Our other eye-opener was the trip to the Catholic cemetery in Colma. At that time, Grandpa Risso was not sure if Grandma should be buried there or here in the area where it would be easier for the family to visit her grave site. But he wanted to find out the details that would be involved should he choose to have Colma as Grandma’s final resting place.

That trip was a learning experience. Grandpa and his family paid $100 for each of the four premium burial spaces. And that included opening and closing. That’s another lesson we learned. It takes money, and not just loose change, to open a crypt and have it closed. When the burial takes place on a weekend and not on a regular weekday that costs even more. I found that out when my mom passed away. The family scheduled a weekend burial at the Chapel of the Chimes Mausoleum on Mission Boulevard in Hayward. We were told we had to pay extra for that because the cemetery workers, who happened to belong to a union, had to be paid overtime.

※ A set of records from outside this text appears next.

import Summits.Ventures.QEC.Census.BB.A1s_n90_k20_e71e0054
import Summits.Ventures.QEC.Census.BB.BBRows
import Summits.Ventures.QEC.Census.BB.Claims
import Literature.InformationTheory.QuantumCodes.TwoBlockConnectedComponents
import Literature.InformationTheory.QuantumCodes.TwoBlockToricLayout
import Literature.InformationTheory.QuantumCodes.TwoBlockWheelComponents
import HarnessLib
import HarnessLib.Audit.Tags

/-!
# Census rows as TYPED two-block codes `QC(A, B)` on `ℤ_ℓ × ℤ_m` — bridge file `A1s_n90_k20_e71e0054QC` (1 row(s), kernel tier)

Family: BB (cell A.1 leaders; qec-search-3 sweep, qec-search-7 one-module certificates). For each KERNEL-std census row below (an EXPLICIT matrix code
`cert.code _ = CSSCode.ofMatrices (rowMatrix n cert.HX) (rowMatrix n cert.HZ)` with `IsCode n k d` certified in its own module), this file
puts the row's CONSTRUCTION into the kernel statement, as in the pilot `Census/BB/A1s_n144_k32_4addf704QC.lean` (p511732):
monomial lists `la`, `lb` (from the certificate's `code.construction`, monomials `xⁱyʲ` as `[i,j]`, convention of BCGMRY24 §4 =
`BivariateBicycleCodes.lean`), the typed object `qc : BB.Code ℓ m := ⟨polyL la, polyL lb⟩`, the kernel INDEX IDENTITIES
`cert.HX = BBRows.rowsX la lb`, `cert.HZ = BBRows.rowsZ la lb` (`decide`; verified row generator `Census/BB/BBRows.lean`, p502918), the flat
identities via `BBRows.rowMatrix_rowsX/Z`, the transport of the row's own `dZ_eq` / `k_eq` by type-05's `BB.Code.dZ_eq_of_flat` /
`k_eq_of_flat` to `qc_hasParams : BB.HasParams qc n k d` (census predicate of family BB, `Census/BB/Claims.lean`, distance EXACT) and
`qc_isCode : qc.css.IsCode n k d`; and the census LAYOUT columns (Bravyi et al. 2024 §5) as KERNEL verdicts: «connected» —
`qc_tannerGraph_connected` (Lemma 3, `BB.Code.tannerGraph_connected_of_unit_mem`, explicit multiples of exponent differences) or
`qc_tannerGraph_not_connected` + `card_expDiffSubgroup` + `qc_card_connectedComponent` (`⟨S⟩` = an explicit finite carrier `diffList`,
both inclusions certified; exact component count by Lemma 3 (ii), `BB.Code.card_connectedComponent_mul_card`; by the tree's connected
normal form `TwoBlockConnectedComponents.lean` such a code is the disjoint union of that many copies of its root code); «toric layout» —
`qc_hasToricLayoutWith μ λ` (Lemma 4, `BB.Code.hasToricLayoutWith_of_exponents`; omitted when its sufficient condition has no witness);
«wheel layers» — `qc_wheel_layers` (Lemma 2 minus planarity, `BB.Code.exists_wheel_layers`, weight-(3,3) rows only):

* `A1s_n90_k20_e71e0054` = `QC(1 + y^5 + x, 1 + y^10 + x^2)` on `ℤ_3 × ℤ_15`: `[[90, 20, 4]]`; Tanner graph NOT connected, 5 components (= 5 × [[18, 4, 4]]); wheel layers 6/6

No new certificate — tier KERNEL, axioms standard, no `native_decide`. HONEST FRAMING: identifies already-certified census objects with
named algebraic constructions and decides structural (graph) properties; the census comparator columns (printed values, optimality
words) are not touched; «= c × [[n/c, k/c, d]]» is the numerical reading of the certified component count (the per-component code is
identified by the normal form; its own parameters are not re-certified here); planarity/thickness is not asserted. Generated by
qec-type-05's `tools/emit_qc_bridge.py` + `tools/conn_cert.py` (HOME/lean/type-05/tools/).
-/

namespace Summit.Ventures.QEC.Census.A1s_n90_k20_e71e0054

open Matrix Literature.InformationTheory.QuantumCodes BBRows

/-- Monomials of `A = 1 + y^5 + x` (certificate `A_terms = [[0, 0], [0, 5], [1, 0]]`). DATA. -/
def la : List (BB.Mono 3 15) := [(Fin.ofNat 3 0, Fin.ofNat 15 0), (Fin.ofNat 3 0, Fin.ofNat 15 5), (Fin.ofNat 3 1, Fin.ofNat 15 0)]

/-- Monomials of `B = 1 + y^10 + x^2` (certificate `B_terms = [[0, 0], [0, 10], [2, 0]]`). DATA. -/
def lb : List (BB.Mono 3 15) := [(Fin.ofNat 3 0, Fin.ofNat 15 0), (Fin.ofNat 3 0, Fin.ofNat 15 10), (Fin.ofNat 3 2, Fin.ofNat 15 0)]

/-- The census row's code as a TYPED two-block code `QC(1 + y^5 + x, 1 + y^10 + x^2)` on `ℤ_3 × ℤ_15` (`BB.Code 3 15`). (definition) -/
def qc : BB.Code 3 15 := ⟨polyL la, polyL lb⟩

set_option maxRecDepth 100000 in
/-- INDEX IDENTITY, `X` side, in the kernel: the certificate's `H^X` rows ARE the `X`-check words of `qc` (`decide +kernel`). -/
theorem HX_eq_rowsX : A1s_n90_k20_e71e0054.cert.HX = rowsX la lb := by
  decide +kernel

set_option maxRecDepth 100000 in
/-- INDEX IDENTITY, `Z` side. -/
theorem HZ_eq_rowsZ : A1s_n90_k20_e71e0054.cert.HZ = rowsZ la lb := by
  decide +kernel

set_option maxRecDepth 100000 in
/-- The certificate's flat `H^X` is `qc.HXFlat`. -/
theorem rowMatrix_HX_eq : rowMatrix 90 A1s_n90_k20_e71e0054.cert.HX = qc.HXFlat := by
  have cast : ∀ {H H' : List ℕ} (e : H = H'),
      rowMatrix 90 H = (rowMatrix 90 H').submatrix (Fin.cast (congrArg List.length e)) id := by
    intro H H' e; subst e; rfl
  exact (cast HX_eq_rowsX).trans (rowMatrix_rowsX qc (LA := la) (LB := lb) rfl rfl)

set_option maxRecDepth 100000 in
/-- The certificate's flat `H^Z` is `qc.HZFlat`. -/
theorem rowMatrix_HZ_eq : rowMatrix 90 A1s_n90_k20_e71e0054.cert.HZ = qc.HZFlat := by
  have cast : ∀ {H H' : List ℕ} (e : H = H'),
      rowMatrix 90 H = (rowMatrix 90 H').submatrix (Fin.cast (congrArg List.length e)) id := by
    intro H H' e; subst e; rfl
  exact (cast HZ_eq_rowsZ).trans (rowMatrix_rowsZ qc (LA := la) (LB := lb) rfl rfl)

set_option maxRecDepth 100000 in
/-- `d^Z (qc) = 4`, transported from the census certificate (`A1s_n90_k20_e71e0054.dZ_eq`) by `BB.Code.dZ_eq_of_flat`. -/
theorem qc_dZ : qc.css.dZ = 4 :=
  (qc.dZ_eq_of_flat (D := A1s_n90_k20_e71e0054.cert.code A1s_n90_k20_e71e0054.commOK_cert)
    rowMatrix_HX_eq rowMatrix_HZ_eq).symm.trans A1s_n90_k20_e71e0054.dZ_eq

set_option maxRecDepth 100000 in
/-- `k (qc) = 20`, transported from the census certificate (`A1s_n90_k20_e71e0054.k_eq`) by `BB.Code.k_eq_of_flat`. -/
theorem qc_k : qc.k = 20 :=
  (qc.k_eq_of_flat (D := A1s_n90_k20_e71e0054.cert.code A1s_n90_k20_e71e0054.commOK_cert)
    rowMatrix_HX_eq rowMatrix_HZ_eq).symm.trans A1s_n90_k20_e71e0054.k_eq

/-- **`QC(1 + y^5 + x, 1 + y^10 + x^2)` on `ℤ_3 × ℤ_15` has parameters `[[90, 20, 4]]`** (distance exact; `BB.HasParams`) — the census row
`A1s_n90_k20_e71e0054` read as a statement about the construction. KERNEL. -/
theorem qc_hasParams : Summit.Ventures.QEC.BB.HasParams qc 90 20 4 :=
  BB.hasParams_of_dZ (by simp only [BB.numQubits_eq]) qc_k qc_dZ

/-- The same in the generic census vocabulary: `qc.css.IsCode 90 20 4`. -/
theorem qc_isCode : qc.css.IsCode 90 20 4 :=
  (BB.hasParams_iff_isCode (by decide)).1 qc_hasParams


/-! ### Connectivity: this row is DISCONNECTED (`|⟨S⟩| = 9` of `ℓm = 45` ⇒ `5` components by Lemma 3 (ii)) -/

/-- The exponent-difference subgroup `⟨S⟩` of `qc` as an explicit finite carrier (9 elements, closed under `0, +, −` —
computed by tools/conn_cert.py, closure re-checked by `decide` below). DATA. -/
def diffList : List (BB.Mono 3 15) := [((0 : Fin 3), (0 : Fin 15)), ((0 : Fin 3), (5 : Fin 15)), ((0 : Fin 3), (10 : Fin 15)), ((1 : Fin 3), (0 : Fin 15)), ((1 : Fin 3), (5 : Fin 15)), ((1 : Fin 3), (10 : Fin 15)), ((2 : Fin 3), (0 : Fin 15)), ((2 : Fin 3), (5 : Fin 15)), ((2 : Fin 3), (10 : Fin 15))]

set_option maxRecDepth 100000 in
/-- `diffList` contains `0`, is closed under addition and under negation (`decide`). -/
theorem diffList_closed : (((0 : Fin 3), (0 : Fin 15)) : BB.Mono 3 15) ∈ diffList ∧
    (∀ a b : BB.Mono 3 15, a ∈ diffList → b ∈ diffList → a + b ∈ diffList) ∧
    (∀ a : BB.Mono 3 15, a ∈ diffList → -a ∈ diffList) := by
  refine ⟨by decide +kernel, by decide +kernel, by decide +kernel⟩

/-- `⟨S⟩` as an additive subgroup with carrier `diffList`. (definition) -/
def diffSub : AddSubgroup (BB.Mono 3 15) where
  carrier := {x | x ∈ diffList}
  zero_mem' := diffList_closed.1
  add_mem' := fun {a b} ha hb => diffList_closed.2.1 a b ha hb
  neg_mem' := fun {a} ha => diffList_closed.2.2 a ha

set_option maxRecDepth 100000 in
/-- Every exponent difference inside `A` and inside `B` lies in `diffList` (`decide` over all pairs of `ℤ_3 × ℤ_15`). -/
theorem diffs_mem : (∀ g g' : BB.Mono 3 15, qc.A g ≠ 0 → qc.A g' ≠ 0 → g - g' ∈ diffList) ∧
    (∀ g g' : BB.Mono 3 15, qc.B g ≠ 0 → qc.B g' ≠ 0 → g - g' ∈ diffList) := by
  refine ⟨by decide +kernel, by decide +kernel⟩

/-- Hence `expDiffSubgroup qc ≤ diffSub`. -/
theorem expDiffSubgroup_le : qc.expDiffSubgroup ≤ diffSub :=
  (AddSubgroup.closure_le diffSub).2 (by
    rintro d (⟨g, g', hg, hg', rfl⟩ | ⟨g, g', hg, hg', rfl⟩)
    · exact diffs_mem.1 g g' hg hg'
    · exact diffs_mem.2 g g' hg hg')

set_option maxRecDepth 100000 in
/-- **The Tanner graph of `qc` is NOT connected** (Bravyi et al. 2024 Lemma 3: `⟨S⟩ ≠ ℤ_3 × ℤ_15` — the element
`(0, 1)` is not an exponent-difference combination). Census column «connected» = false for this row, KERNEL. -/
theorem qc_tannerGraph_not_connected : ¬ qc.css.tannerGraph.Connected := fun h => by
  have htop := (qc.tannerGraph_connected_iff (fun h => absurd (congrFun h ((0 : Fin 3), (0 : Fin 15))) (by decide))
    (fun h => absurd (congrFun h ((0 : Fin 3), (0 : Fin 15))) (by decide))).1 h
  have hx : (((0 : Fin 3), (1 : Fin 15)) : BB.Mono 3 15) ∈ diffSub := expDiffSubgroup_le (htop ▸ AddSubgroup.mem_top _)
  have hx' : (((0 : Fin 3), (1 : Fin 15)) : BB.Mono 3 15) ∈ diffList := hx
  exact absurd hx' (by decide)

set_option maxRecDepth 100000 in
/-- Conversely every element of `diffList` IS an exponent-difference combination (BFS certificate from `0`: each element = an
earlier one + one difference inside `A` or `B`; tools/conn_cert.py), so `⟨S⟩ = diffSub` exactly. -/
theorem diffList_le : ∀ x : BB.Mono 3 15, x ∈ diffList → x ∈ qc.expDiffSubgroup := by
  have m0 : (((0 : Fin 3), (0 : Fin 15)) : BB.Mono 3 15) ∈ qc.expDiffSubgroup := qc.expDiffSubgroup.zero_mem
  have m1 : (((0 : Fin 3), (10 : Fin 15)) : BB.Mono 3 15) ∈ qc.expDiffSubgroup := by
    have e : (((0 : Fin 3), (10 : Fin 15)) : BB.Mono 3 15) =
        ((0 : Fin 3), (0 : Fin 15)) + (((0 : Fin 3), (0 : Fin 15)) - (0, 5)) := by decide
    rw [e]
    exact qc.expDiffSubgroup.add_mem m0 (qc.sub_mem_expDiffSubgroup_A (by decide) (by decide))
  have m2 : (((2 : Fin 3), (0 : Fin 15)) : BB.Mono 3 15) ∈ qc.expDiffSubgroup := by
    have e : (((2 : Fin 3), (0 : Fin 15)) : BB.Mono 3 15) =
        ((0 : Fin 3), (0 : Fin 15)) + (((0 : Fin 3), (0 : Fin 15)) - (1, 0)) := by decide
    rw [e]
    exact qc.expDiffSubgroup.add_mem m0 (qc.sub_mem_expDiffSubgroup_A (by decide) (by decide))
  have m3 : (((0 : Fin 3), (5 : Fin 15)) : BB.Mono 3 15) ∈ qc.expDiffSubgroup := by
    have e : (((0 : Fin 3), (5 : Fin 15)) : BB.Mono 3 15) =
        ((0 : Fin 3), (0 : Fin 15)) + (((0 : Fin 3), (5 : Fin 15)) - (0, 0)) := by decide
    rw [e]
    exact qc.expDiffSubgroup.add_mem m0 (qc.sub_mem_expDiffSubgroup_A (by decide) (by decide))
  have m4 : (((2 : Fin 3), (5 : Fin 15)) : BB.Mono 3 15) ∈ qc.expDiffSubgroup := by
    have e : (((2 : Fin 3), (5 : Fin 15)) : BB.Mono 3 15) =
        ((0 : Fin 3), (0 : Fin 15)) + (((0 : Fin 3), (5 : Fin 15)) - (1, 0)) := by decide
    rw [e]
    exact qc.expDiffSubgroup.add_mem m0 (qc.sub_mem_expDiffSubgroup_A (by decide) (by decide))
  have m5 : (((1 : Fin 3), (0 : Fin 15)) : BB.Mono 3 15) ∈ qc.expDiffSubgroup := by
    have e : (((1 : Fin 3), (0 : Fin 15)) : BB.Mono 3 15) =
        ((0 : Fin 3), (0 : Fin 15)) + (((1 : Fin 3), (0 : Fin 15)) - (0, 0)) := by decide
    rw [e]
    exact qc.expDiffSubgroup.add_mem m0 (qc.sub_mem_expDiffSubgroup_A (by decide) (by decide))
  have m6 : (((1 : Fin 3), (10 : Fin 15)) : BB.Mono 3 15) ∈ qc.expDiffSubgroup := by
    have e : (((1 : Fin 3), (10 : Fin 15)) : BB.Mono 3 15) =
        ((0 : Fin 3), (0 : Fin 15)) + (((1 : Fin 3), (0 : Fin 15)) - (0, 5)) := by decide
    rw [e]
    exact qc.expDiffSubgroup.add_mem m0 (qc.sub_mem_expDiffSubgroup_A (by decide) (by decide))
  have m7 : (((2 : Fin 3), (10 : Fin 15)) : BB.Mono 3 15) ∈ qc.expDiffSubgroup := by
    have e : (((2 : Fin 3), (10 : Fin 15)) : BB.Mono 3 15) =
        ((0 : Fin 3), (10 : Fin 15)) + (((0 : Fin 3), (0 : Fin 15)) - (1, 0)) := by decide
    rw [e]
    exact qc.expDiffSubgroup.add_mem m1 (qc.sub_mem_expDiffSubgroup_A (by decide) (by decide))
  have m8 : (((1 : Fin 3), (5 : Fin 15)) : BB.Mono 3 15) ∈ qc.expDiffSubgroup := by
    have e : (((1 : Fin 3), (5 : Fin 15)) : BB.Mono 3 15) =
        ((0 : Fin 3), (10 : Fin 15)) + (((1 : Fin 3), (0 : Fin 15)) - (0, 5)) := by decide
    rw [e]
    exact qc.expDiffSubgroup.add_mem m1 (qc.sub_mem_expDiffSubgroup_A (by decide) (by decide))
  simp only [diffList, List.forall_mem_cons]
  exact ⟨m0, m3, m1, m5, m8, m6, m2, m4, m7, by simp⟩

/-- `⟨S⟩ = diffSub` (`9` elements). -/
theorem expDiffSubgroup_eq : qc.expDiffSubgroup = diffSub :=
  le_antisymm expDiffSubgroup_le (fun x hx => diffList_le x hx)

set_option maxRecDepth 100000 in
/-- `|⟨S⟩| = 9`. -/
theorem card_expDiffSubgroup : Nat.card qc.expDiffSubgroup = 9 := by
  rw [expDiffSubgroup_eq]
  change Nat.card {x : BB.Mono 3 15 // x ∈ diffList} = 9
  rw [Nat.card_eq_fintype_card]
  decide +kernel

set_option maxRecDepth 100000 in
/-- **The Tanner graph of `qc` has exactly `5` connected components** (BCGMRY24 Lemma 3 (ii): `#components · |⟨S⟩| = ℓm`,
`45 / 9 = 5`); with the tree's connected normal form (`TwoBlockConnectedComponents.lean`) the code is the disjoint union of
`5` copies of the root two-block code over `⟨S⟩` — numerically `5 × [[18, 4, 4]]`. KERNEL. -/
theorem qc_card_connectedComponent : Nat.card qc.css.tannerGraph.ConnectedComponent = 5 := by
  have h := qc.card_connectedComponent_mul_card
    (fun h => absurd (congrFun h ((0 : Fin 3), (0 : Fin 15))) (by decide))
    (fun h => absurd (congrFun h ((0 : Fin 3), (0 : Fin 15))) (by decide))
  rw [card_expDiffSubgroup] at h
  omega

set_option maxRecDepth 100000 in
/-- **`qc`**: Tanner graph = edge-disjoint union of two layers whose components are wheel graphs `prismGraph 6` (`A₃A₂ᵀ` of order
`3`) and `prismGraph 6` (`B₂B₁ᵀ` of order `3`) — BCGMRY24 Lemma 2 minus planarity (`BB.Code.exists_wheel_layers`). KERNEL. -/
theorem qc_wheel_layers :
    ∃ ΓA ΓB : SimpleGraph ((BB.Mono 3 15 ⊕ BB.Mono 3 15) ⊕ (BB.Mono 3 15 ⊕ BB.Mono 3 15)),
    qc.css.tannerGraph = ΓA ⊔ ΓB ∧ Disjoint ΓA ΓB ∧
    (∀ K : ΓA.ConnectedComponent, Nonempty (K.toSimpleGraph ≃g prismGraph 6)) ∧
    (∀ K : ΓB.ConnectedComponent, Nonempty (K.toSimpleGraph ≃g prismGraph 6)) := by
  have hA : ∀ g : BB.Mono 3 15, qc.A g ≠ 0 ↔ g = ((0 : Fin 3), (0 : Fin 15)) ∨ g = ((0 : Fin 3), (5 : Fin 15)) ∨ g = ((1 : Fin 3), (0 : Fin 15)) := by decide +kernel
  have hB : ∀ g : BB.Mono 3 15, qc.B g ≠ 0 ↔ g = ((0 : Fin 3), (0 : Fin 15)) ∨ g = ((0 : Fin 3), (10 : Fin 15)) ∨ g = ((2 : Fin 3), (0 : Fin 15)) := by decide +kernel
  have h := qc.exists_wheel_layers (g₁ := ((0 : Fin 3), (0 : Fin 15))) (g₂ := ((0 : Fin 3), (5 : Fin 15))) (g₃ := ((1 : Fin 3), (0 : Fin 15))) (h₁ := ((0 : Fin 3), (0 : Fin 15)))
    (h₂ := ((0 : Fin 3), (10 : Fin 15))) (h₃ := ((2 : Fin 3), (0 : Fin 15))) (by decide) (by decide) (by decide) (by decide) (by decide) (by decide) hA hB
  have e1 : addOrderOf (((1 : Fin 3), (0 : Fin 15)) - (0, 5)) = 3 := (addOrderOf_eq_iff (by norm_num)).mpr (by decide)
  have e2 : addOrderOf (((0 : Fin 3), (10 : Fin 15)) - (0, 0)) = 3 := (addOrderOf_eq_iff (by norm_num)).mpr (by decide)
  rw [e1, e2] at h
  exact h

end Summit.Ventures.QEC.Census.A1s_n90_k20_e71e0054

At any rate, we found out in Colma that if the family decided to sell a mausoleum space that Grandpa’s family purchased in the 1960s, the Catholic cemetery would pay us $4,000 and a few dollars. My husband then asked what the cemetery would sell the space for. They were quite honest about it. They would ask for more than $13,000 because that was the going rate.

Of course, anyone can choose to sell the burial space in the open market, we also found out.

It is expensive to live, what with all the bills you have to contend with. But as the above also shows, it’s just as expensive to die.